- [WHAT THE EXERCISE ASKS]: Find the word "seat" in the listing below. Copy every line that has it.

--- START ---

import Literature.MathematicalPhysics.QuantumFieldTheory.Balaban1983to89.Node00.Record13SepLiveSelector
import Literature.MathematicalPhysics.QuantumFieldTheory.Balaban1983to89.Node00.Record13SepCoPRInhabitedOfSepCoP
import Literature.MathematicalPhysics.QuantumFieldTheory.Balaban1983to89.Node00.Record13CoPH

/-!
# NODE 00 — THE bg-FREE CORE `Provisos₁₃Core` AT THE STAGE-13 WITNESS OF RECORD `theta13LiveOfRecord F N` IS A THEOREM (hypothesis-free), and so are node00-def-T's
# v1.6 ∕ v1.7 core provisos at node00-def-K0a's cured extension of it and at its history-blind door

Cell `pub-ymgap`, YM-PLAN Track A (HUMAN RULING D-0062), filed by seat `pub-ymgap-dag-n11-e` (g13; prover, helper lane of K1⁷ `StabilityBAtRecordR13SepCoPH` =
stmt-QuantumFields-20542, count-neutral) as a three-line reading of node00-def-K0a's FILE 12a `Node00/Record13SepLiveSelector` at the member of record — nothing new is
constructed; if the K0a ∕ def-T lanes prefer to host these faces, this file is the place to point at.  [III] = [Balaban1988Convergent], [IV] = [Balaban1989LargeFieldI].

WHY THIS FILE.  Fifteen tree files (this seat's `…N11Diagonal*` ∕ `…N11NoExpansionGeneralStepRePinned*` ∕ `…PostRCoPHOldBranch` ∕ `B14NodeKnitRecord13RCoP`, dag-n07's
`…N07AtRecord13Co*`, dag-n08's `…N08AtRecord13Co*`) display the hypothesis `(h : (theta13LiveOfRecord F N).Provisos₁₃Core F N)` — the K0-class core conjunct AT THE WITNESS
OF RECORD — as opaque.  It is not: K0a's `theta13LiveOfRecord F N` IS `(theta13OfFamily F N eps0OfRecord₁₃ ζ Rz Zt).liveRepin₁₃ F N` at K0b's residuals of record (`rfl`,
`theta13LiveOfRecord_eq` ∘ `theta13LiveOfFamily_eq`), that family member carries K0b's residuals (`hasResidualsOfRecord_theta13OfFamily`, `rfl`), and FILE 12a's
`Stage13Params.provisos₁₃Core_liveRepin₁₃_of_hasResiduals` gives the core at the live re-pin of EVERY parameter carrying them — OUTRIGHT ((H-U) is K0c's theorem
`localBgMeasurable`; `zetaUnity`, `zetaAbs`, `rzLaws`, `ztLaws`, `ztLocal` are K0b's; `intPiece` ∕ `measω` ∕ `measChi` ∕ `rstep` are `Record13` §4c's).  FILE 12a states the
all-numerics instance (`provisos₁₃Core_theta13LiveOfNumerics_of_hasResiduals`); this file states the instance AT THE WITNESS OF RECORD and pushes it through K0a's FILE 18
(`Provisos₁₃Core.ofCured`) and def-T's FILE 27 (`Provisos₁₃CoPR.ofHistoryBlind`).  HENCE (all hypothesis-free):
`provisos₁₃Core_theta13LiveOfRecord` · `provisos₁₃CoPR_ofCured_theta13LiveOfRecord` · `provisos₁₃CoPH_door_theta13LiveOfRecord`.

HONEST FRAMING.  Count-neutral kernel bookkeeping (three one-line applications of accepted K0a ∕ K0c ∕ K0b ∕ def-T theorems); the SEPARATED-RANGE row P11 `bg`
(`Provisos₁₃Sep*`, the K0⁷ antecedent's proviso) is NOT touched — it is node00-def-P11's analysis and stays displayed wherever it is; nothing of Bałaban asserted; NODE 00 ∕ N11
NOT discharged; no K-item closed; counts unmoved (typed 28∕28 · discharged 5∕27).  One finite `𝕋⁴_{L^K}` programme at fixed `ε = L^{−K}`; NOT ℝ⁴, NOT OS, NOT a mass gap,
NOT Clay.
Sources: [III] (2.12) p.256, (2.18) p.257, (2.21) p.258, (3.2)–(3.9) pp.265–266, (3.16) p.268, (3.20)–(3.22) p.269, (3.24)–(3.25) p.270; [IV] (0.3)–(0.4) p.176, p.177 (i)–(ii);
[Balaban1987RG1] (0.21) p.256.
-/

noncomputable section

namespace Literature.MathematicalPhysics.QuantumFieldTheory.Balaban1983to89.Node00

open T4Continuum

variable (F : T4Family) (N : ℕ) [NeZero N]

/-- **★★ THE bg-FREE CORE `Provisos₁₃Core` HOLDS AT THE STAGE-13 WITNESS OF RECORD — HYPOTHESIS-FREE**: `theta13LiveOfRecord F N` is the ₁₃ live re-pin of the family
member `theta13OfFamily F N eps0OfRecord₁₃ …` at K0b's residuals of record (`rfl`), which carries them (`hasResidualsOfRecord_theta13OfFamily`); K0a's FILE 12a
`Stage13Params.provisos₁₃Core_liveRepin₁₃_of_hasResiduals`. [cite: Balaban1988Convergent, (2.12) p.256, (2.18) p.257, (3.16) p.268, (3.22) p.269; Balaban1989LargeFieldI, (0.3)–(0.4) p.176 (bookkeeping)] -/
theorem provisos₁₃Core_theta13LiveOfRecord : (theta13LiveOfRecord F N).Provisos₁₃Core F N :=
  Stage13Params.provisos₁₃Core_liveRepin₁₃_of_hasResiduals (θ := theta13OfFamily F N eps0OfRecord₁₃ _ _ _) (hasResidualsOfRecord_theta13OfFamily F N eps0OfRecord₁₃)

/-- **… hence node00-def-T's v1.6 core provisos `Provisos₁₃CoPR` at K0a's CURED extension `Stage13RParams.ofCured (theta13LiveOfRecord F N)` — hypothesis-free** (K0a FILE 18
`Provisos₁₃Core.ofCured`: the run-indexed residual slot `ZrOfRecord₁₃` obeys FILE 17's laws). [cite: Balaban1988Convergent, (2.18) p.257, (3.16)–(3.20) pp.268–269; Balaban1989LargeFieldI, (0.2)–(0.3) p.176 (bookkeeping)] -/
theorem provisos₁₃CoPR_ofCured_theta13LiveOfRecord : (Stage13RParams.ofCured F N (theta13LiveOfRecord F N)).Provisos₁₃CoPR F N :=
  (provisos₁₃Core_theta13LiveOfRecord F N).ofCured

/-- **… and the v1.7 core provisos `Provisos₁₃CoPH` at the HISTORY-BLIND DOOR `Stage13HParams.ofHistoryBlind (Stage13RParams.ofCured (theta13LiveOfRecord F N))` —
hypothesis-free** (def-T FILE 27 `Provisos₁₃CoPR.ofHistoryBlind`). [cite: Balaban1988Convergent, (2.18) p.257, p.267, (3.16)–(3.20) pp.268–269; Balaban1989LargeFieldI, (0.2)–(0.3) p.176 (bookkeeping)] -/
theorem provisos₁₃CoPH_door_theta13LiveOfRecord :
    (Stage13HParams.ofHistoryBlind F N (Stage13RParams.ofCured F N (theta13LiveOfRecord F N))).Provisos₁₃CoPH F N :=
  (provisos₁₃CoPR_ofCured_theta13LiveOfRecord F N).ofHistoryBlind

end Literature.MathematicalPhysics.QuantumFieldTheory.Balaban1983to89.Node00

end
import Summits.RiemannHypothesis.RiemannHypothesis.Theorems.WeilTwoPrimeDeflE72Base
import Literature.NumberTheory.LFunctions.WeilBlockRowsFast
import HarnessLib

/-!
# Deflated two-prime certificate (weilCertDeflE72): the Bessel block claim `Hp = C H Cᵀ` (parity 0), rows 65–69, fast check

`WeilCert.checkHpRowT` (linear traversals) instead of the indexed `checkHpRow` decide.  Pure proof file.
-/

noncomputable section

namespace Summit.RiemannHypothesis.RiemannHypothesis.Theorems.EvenWinsBeyondArch

open Literature.NumberTheory.LFunctions

set_option maxHeartbeats 0 in
/-- Fast kernel check of claim row 65 of `Hp = C H Cᵀ` (parity 0; linear traversals, triangular `C`). [folklore] -/
theorem checkHpRowT0_65_weilCertDeflE72 : weilCertDeflE72Base.checkHpRowT weilCertDeflE72HpE 0 65 = true := by
  decide +kernel

/-- Claim row 65 of `Hp = C H Cᵀ` (parity 0), from the fast check. [folklore] -/
theorem checkHpRow0_65_weilCertDeflE72 : weilCertDeflE72Base.checkHpRow weilCertDeflE72HpE 0 65 = true :=
  WeilCert.checkHpRow_of_T checkHpRowT0_65_weilCertDeflE72

set_option maxHeartbeats 0 in
/-- Fast kernel check of claim row 66 of `Hp = C H Cᵀ` (parity 0; linear traversals, triangular `C`). [folklore] -/
theorem checkHpRowT0_66_weilCertDeflE72 : weilCertDeflE72Base.checkHpRowT weilCertDeflE72HpE 0 66 = true := by
  decide +kernel

/-- Claim row 66 of `Hp = C H Cᵀ` (parity 0), from the fast check. [folklore] -/
theorem checkHpRow0_66_weilCertDeflE72 : weilCertDeflE72Base.checkHpRow weilCertDeflE72HpE 0 66 = true :=
  WeilCert.checkHpRow_of_T checkHpRowT0_66_weilCertDeflE72

set_option maxHeartbeats 0 in
/-- Fast kernel check of claim row 67 of `Hp = C H Cᵀ` (parity 0; linear traversals, triangular `C`). [folklore] -/
theorem checkHpRowT0_67_weilCertDeflE72 : weilCertDeflE72Base.checkHpRowT weilCertDeflE72HpE 0 67 = true := by
  decide +kernel

/-- Claim row 67 of `Hp = C H Cᵀ` (parity 0), from the fast check. [folklore] -/
theorem checkHpRow0_67_weilCertDeflE72 : weilCertDeflE72Base.checkHpRow weilCertDeflE72HpE 0 67 = true :=
  WeilCert.checkHpRow_of_T checkHpRowT0_67_weilCertDeflE72

set_option maxHeartbeats 0 in
/-- Fast kernel check of claim row 68 of `Hp = C H Cᵀ` (parity 0; linear traversals, triangular `C`). [folklore] -/
theorem checkHpRowT0_68_weilCertDeflE72 : weilCertDeflE72Base.checkHpRowT weilCertDeflE72HpE 0 68 = true := by
  decide +kernel

/-- Claim row 68 of `Hp = C H Cᵀ` (parity 0), from the fast check. [folklore] -/
theorem checkHpRow0_68_weilCertDeflE72 : weilCertDeflE72Base.checkHpRow weilCertDeflE72HpE 0 68 = true :=
  WeilCert.checkHpRow_of_T checkHpRowT0_68_weilCertDeflE72

set_option maxHeartbeats 0 in
/-- Fast kernel check of claim row 69 of `Hp = C H Cᵀ` (parity 0; linear traversals, triangular `C`). [folklore] -/
theorem checkHpRowT0_69_weilCertDeflE72 : weilCertDeflE72Base.checkHpRowT weilCertDeflE72HpE 0 69 = true := by
  decide +kernel

/-- Claim row 69 of `Hp = C H Cᵀ` (parity 0), from the fast check. [folklore] -/
theorem checkHpRow0_69_weilCertDeflE72 : weilCertDeflE72Base.checkHpRow weilCertDeflE72HpE 0 69 = true :=
  WeilCert.checkHpRow_of_T checkHpRowT0_69_weilCertDeflE72

end Summit.RiemannHypothesis.RiemannHypothesis.Theorems.EvenWinsBeyondArch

--- END ---

- [SOLVED EXERCISE]:
Cell `pub-ymgap`, YM-PLAN Track A (HUMAN RULING D-0062), filed by seat `pub-ymgap-dag-n11-e` (g13; prover, helper lane of K1⁷ `StabilityBAtRecordR13SepCoPH` =
WHY THIS FILE.  Fifteen tree files (this seat's `…N11Diagonal*` ∕ `…N11NoExpansionGeneralStepRePinned*` ∕ `…PostRCoPHOldBranch` ∕ `B14NodeKnitRecord13RCoP`, dag-n07's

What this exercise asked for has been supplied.